According to multiple media reports, the main reason for shutting down Sora was high operating costs and severe losses. Forbes estimated that Sora’s annual operating costs reached over $840B, burning about $15 million daily. In contrast, Sora’s total global revenue since launch was only about $1.4 million to $2.1 million, a stark difference from ChatGPT’s $1.9 billion revenue during the same period.

“It was a very difficult decision, but it all comes down to compute power,” explained an OpenAI executive regarding the decision to exit the video AI service Sora.

Video generation consumes significantly more computing resources than text or image generation. OpenAI’s decision to cease Sora’s service aims to concentrate valuable compute resources on developing the new foundational model “Spud” (internal code name, meaning “potato”) for ChatGPT.

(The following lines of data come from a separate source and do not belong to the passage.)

import Summits.SmoothPoincare4.SmoothPoincare4.Theorems.ContractibleTwistedDoubleStandard.Negative.SphereAcyclicBisection

/-!
# `AcyclicBisectionRigidity` — negative-side support: the twisted-double stubs and the twins lever

Support lemmas for the crux
`Summit.SmoothPoincare4.SmoothPoincare4.Theses.ConvexBisection.AcyclicBisectionRigidity`
(stmt-SmoothPoincare4-10507) about the three registered stubs of the picked line
`Cruxes/AcyclicBisectionRigidity/Lines/minimal-factorisation-rigidity.lean`, from the standing
disprover's work file `Cruxes/AcyclicBisectionRigidity/Disproof.lean` §9 (every statement inline):

* `contractibleTwinTwistedDouble_of_crux`, `acyclicTwinTwistedDouble_of_crux` — the two residual
  stubs (`stub_contractibleTwinTwistedDouble`, `stub_nonContractibleTwinTwistedDouble`: a homotopy
  4-sphere that is a contact twisted double `W ∪_ĉ W̄` of ONE contractible, resp. ℚ-acyclic, Stein
  domain is `S⁴`) are CONSEQUENCES OF THE CRUX ITSELF (twin data is an acyclic bisection with
  `W₁ = W₂`, `J₁ = J₂`); since the crux follows from `SmoothPoincare4`, neither stub can be refuted
  short of an exotic `S⁴`, and given the lever the crux is equivalent to their conjunction.
* `twins_contactDiffeomorph` — the lever `stub_minimalFactorisationTwins` ("the halves are contact
  twins") holds by `Diffeomorph.refl` whenever the two halves are the same Stein domain `(W, J)`:
  its entire content is the existence of a contact-diffeomorphism between the halves, so it is
  refutable WITHOUT an exotic sphere by one contact ℚHS³ with two non-diffeomorphic ℚ-acyclic Stein
  fillings glued to a homotopy sphere (Disproof §9c lists three one-construction candidates).
-/

noncomputable section

-- The namespace is prescribed by the crux protocol (`Summit.<P>.<Sub>.Theorems.<Crux>.Negative`
-- with `P = Sub = SmoothPoincare4`), hence the duplicated component.
set_option linter.dupNamespace false

open scoped Manifold ContDiff Topology ContinuousMap
open Set Function Literature.Geometry.Symplectic Literature.AlgebraicTopology.SingularHomology
  CategoryTheory.Limits

namespace Summit.SmoothPoincare4.SmoothPoincare4.Theorems.AcyclicBisectionRigidity.Negative

open Summit.SmoothPoincare4.SmoothPoincare4.Theses.ConvexBisection

/-- **The contractible twisted-double stub follows from the crux.** Given
`AcyclicBisectionRigidity`, a homotopy 4-sphere covered by two smooth embeddings of ONE compact
contractible Stein domain `(W, J)` meeting exactly along the images of `∂W` with matching complex
tangencies is diffeomorphic to `S⁴`: twin data is an acyclic bisection (`W₁ = W₂ = W`,
`J₁ = J₂ = J`; contractible spaces are ℚ-acyclic in positive degrees,
`isZero_singularHomology_of_contractibleSpace`). Hence this stub is refutable only by an exotic
`S⁴`. [folklore] -/
theorem contractibleTwinTwistedDouble_of_crux (h : AcyclicBisectionRigidity)
    (M : Type) [TopologicalSpace M] [T2Space M] [SecondCountableTopology M]
    [ChartedSpace (EuclideanSpace ℝ (Fin 4)) M] [IsManifold (𝓡 4) ∞ M]
    (hM : M ≃ₕ Metric.sphere (0 : EuclideanSpace ℝ (Fin 5)) 1)
    (W : Type) [TopologicalSpace W] [ChartedSpace (EuclideanHalfSpace 4) W] [IsManifold (𝓡∂ 4) ∞ W]
    [CompactSpace W] [ContractibleSpace W] (J : SteinStructure W) (e₁ e₂ : W → M)
    (he₁ : Manifold.IsSmoothEmbedding (𝓡∂ 4) (𝓡 4) ∞ e₁)
    (he₂ : Manifold.IsSmoothEmbedding (𝓡∂ 4) (𝓡 4) ∞ e₂)
    (hcover : range e₁ ∪ range e₂ = univ)
    (hseam₁ : range e₁ ∩ range e₂ = e₁ '' (𝓡∂ 4).boundary W)
    (hseam₂ : range e₁ ∩ range e₂ = e₂ '' (𝓡∂ 4).boundary W)
    (hξ : ∀ w w', e₁ w = e₂ w' →
      Submodule.map (mfderiv (𝓡∂ 4) (𝓡 4) e₁ w).toLinearMap (contactPlane J.J w) =
      Submodule.map (mfderiv (𝓡∂ 4) (𝓡 4) e₂ w').toLinearMap (contactPlane J.J w')) :
    Nonempty (M ≃ₘ⟮𝓡 4, 𝓡 4⟯ Metric.sphere (0 : EuclideanSpace ℝ (Fin 5)) 1) :=
  h M hM ⟨W, _, _, _, _, W, _, _, _, _, J, J, e₁, e₂, he₁, he₂, hcover, hseam₁, hseam₂, hξ,
    fun _ hk => ⟨isZero_singularHomology_of_contractibleSpace ℚ ℚ (X := W) hk.ne',
      isZero_singularHomology_of_contractibleSpace ℚ ℚ (X := W) hk.ne'⟩⟩

/-- **The ℚ-acyclic twisted-double stub follows from the crux** (same twin reading, with
acyclicity of `W` as a hypothesis; the line's `¬ ContractibleSpace W` is not needed). Refutable
only by an exotic `S⁴`. [folklore] -/
theorem acyclicTwinTwistedDouble_of_crux (h : AcyclicBisectionRigidity)
    (M : Type) [TopologicalSpace M] [T2Space M] [SecondCountableTopology M]
    [ChartedSpace (EuclideanSpace ℝ (Fin 4)) M] [IsManifold (𝓡 4) ∞ M]
    (hM : M ≃ₕ Metric.sphere (0 : EuclideanSpace ℝ (Fin 5)) 1)
    (W : Type) [TopologicalSpace W] [ChartedSpace (EuclideanHalfSpace 4) W] [IsManifold (𝓡∂ 4) ∞ W]
    [CompactSpace W] (J : SteinStructure W) (e₁ e₂ : W → M)
    (he₁ : Manifold.IsSmoothEmbedding (𝓡∂ 4) (𝓡 4) ∞ e₁)
    (he₂ : Manifold.IsSmoothEmbedding (𝓡∂ 4) (𝓡 4) ∞ e₂)
    (hcover : range e₁ ∪ range e₂ = univ)
    (hseam₁ : range e₁ ∩ range e₂ = e₁ '' (𝓡∂ 4).boundary W)
    (hseam₂ : range e₁ ∩ range e₂ = e₂ '' (𝓡∂ 4).boundary W)
    (hξ : ∀ w w', e₁ w = e₂ w' →
      Submodule.map (mfderiv (𝓡∂ 4) (𝓡 4) e₁ w).toLinearMap (contactPlane J.J w) =
      Submodule.map (mfderiv (𝓡∂ 4) (𝓡 4) e₂ w').toLinearMap (contactPlane J.J w'))
    (hac : ∀ k, 0 < k → IsZero (singularHomology ℚ ℚ W k)) :
    Nonempty (M ≃ₘ⟮𝓡 4, 𝓡 4⟯ Metric.sphere (0 : EuclideanSpace ℝ (Fin 5)) 1) :=
  h M hM ⟨W, _, _, _, _, W, _, _, _, _, J, J, e₁, e₂, he₁, he₂, hcover, hseam₁, hseam₂, hξ,
    fun k hk => ⟨hac k hk, hac k hk⟩⟩

/-- **The twins lever is trivial on twin data.** For ONE compact Stein domain `(W, J)` the
conclusion of the line's `stub_minimalFactorisationTwins` — a diffeomorphism `Φ : W ≅ W` whose
differential carries `contactPlane J.J` to itself at every boundary point — holds with
`Φ = Diffeomorph.refl`, with no hypothesis on the ambient manifold or the embeddings. So every
bisection with `(W₁, J₁) = (W₂, J₂)` (doubles `D(W)`, presentation spheres, the standard `S³/Q₈`
bisection of `S⁴`, Stein-compatible cork twists `W ∪_τ W̄`) satisfies the lever for free, and a
refutation of the lever must use two halves that are not contact-diffeomorphic. [folklore] -/
theorem twins_contactDiffeomorph {W : Type} [TopologicalSpace W]
    [ChartedSpace (EuclideanHalfSpace 4) W] [IsManifold (𝓡∂ 4) ∞ W] [CompactSpace W]
    (J : SteinStructure W) :
    ∃ Φ : W ≃ₘ⟮𝓡∂ 4, 𝓡∂ 4⟯ W, ∀ w, w ∈ (𝓡∂ 4).boundary W →
      Submodule.map (mfderiv (𝓡∂ 4) (𝓡∂ 4) Φ w).toLinearMap (contactPlane J.J w) =
        contactPlane J.J (Φ w) := by
  refine ⟨Diffeomorph.refl _ _ _, fun w _ => ?_⟩
  have h : ((Diffeomorph.refl (𝓡∂ 4) W ∞ : W ≃ₘ⟮𝓡∂ 4, 𝓡∂ 4⟯ W) : W → W) = id := rfl
  rw [h, mfderiv_id]
  exact Submodule.map_id _

/-- **At the round sphere the lever's hypotheses are met and its conclusion holds**: the
hemisphere bisection `S⁴ = 𝔻⁴ ∪_id 𝔻⁴` (`acyclicBisection_sphere`, p70210) has twin halves, so
`twins_contactDiffeomorph` applies — no refutation of the lever from `S⁴` with these halves.
[folklore] -/
theorem twins_contactDiffeomorph_closedBall :
    ∃ Φ : (Metric.closedBall (0 : EuclideanSpace ℝ (Fin 4)) 1) ≃ₘ⟮𝓡∂ 4, 𝓡∂ 4⟯
        (Metric.closedBall (0 : EuclideanSpace ℝ (Fin 4)) 1),
      ∀ w, w ∈ (𝓡∂ 4).boundary (Metric.closedBall (0 : EuclideanSpace ℝ (Fin 4)) 1) →
        Submodule.map (mfderiv (𝓡∂ 4) (𝓡∂ 4) Φ w).toLinearMap
            (contactPlane steinStructureClosedBall.J w) =
          contactPlane steinStructureClosedBall.J (Φ w) :=
  twins_contactDiffeomorph steinStructureClosedBall

end Summit.SmoothPoincare4.SmoothPoincare4.Theorems.AcyclicBisectionRigidity.Negative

This decision also reveals a deeper reality in the AI industry: the supply shortage of high-performance semiconductors and rising electricity prices have pushed the endless consumption of compute power to its limits. When compute becomes the scarcest resource, OpenAI must make tough choices.

Strategically, OpenAI clearly states that “AI super apps” are its next core goal. The company plans to integrate ChatGPT, Codex, browsing capabilities, and other intelligent agents into a single platform to create a unified system capable of understanding user intent and executing tasks across applications.

The company believes that as model capabilities continue to improve, the bottleneck limiting AI adoption has shifted from intelligence itself to usability. Users need not multiple scattered tools but a unified intelligent interface.

Looking further ahead, OpenAI’s Chief Scientist Jakub Pachocki recently revealed that the company is targeting an unprecedented research goal: to create an “AI researcher” capable of autonomously solving complex problems by 2028.

This is a fully automated multi-agent research system that can independently handle scientific tasks across mathematics, physics, chemistry, biology, and policy analysis. In September this year, the first phase will be launched—an “autonomous AI research intern.” Pachocki said achieving the “AI researcher” plan is OpenAI’s “North Star” goal for the coming years.

In January, OpenAI released Codex, an intelligent agent capable of instant code generation and executing complex calculations. It can analyze documents, generate charts, organize emails, and summarize social media. Today, Codex has become a standard tool for internal staff, assisting in coding and problem-solving. Pachocki said Codex can be seen as a prototype of the “AI researcher,” with future innovations expected to be disruptive.

Additionally, it was announced that on February 15, 2026, Peter Steinberger, the developer of “Lobster,” officially joined OpenAI to lead Codex development.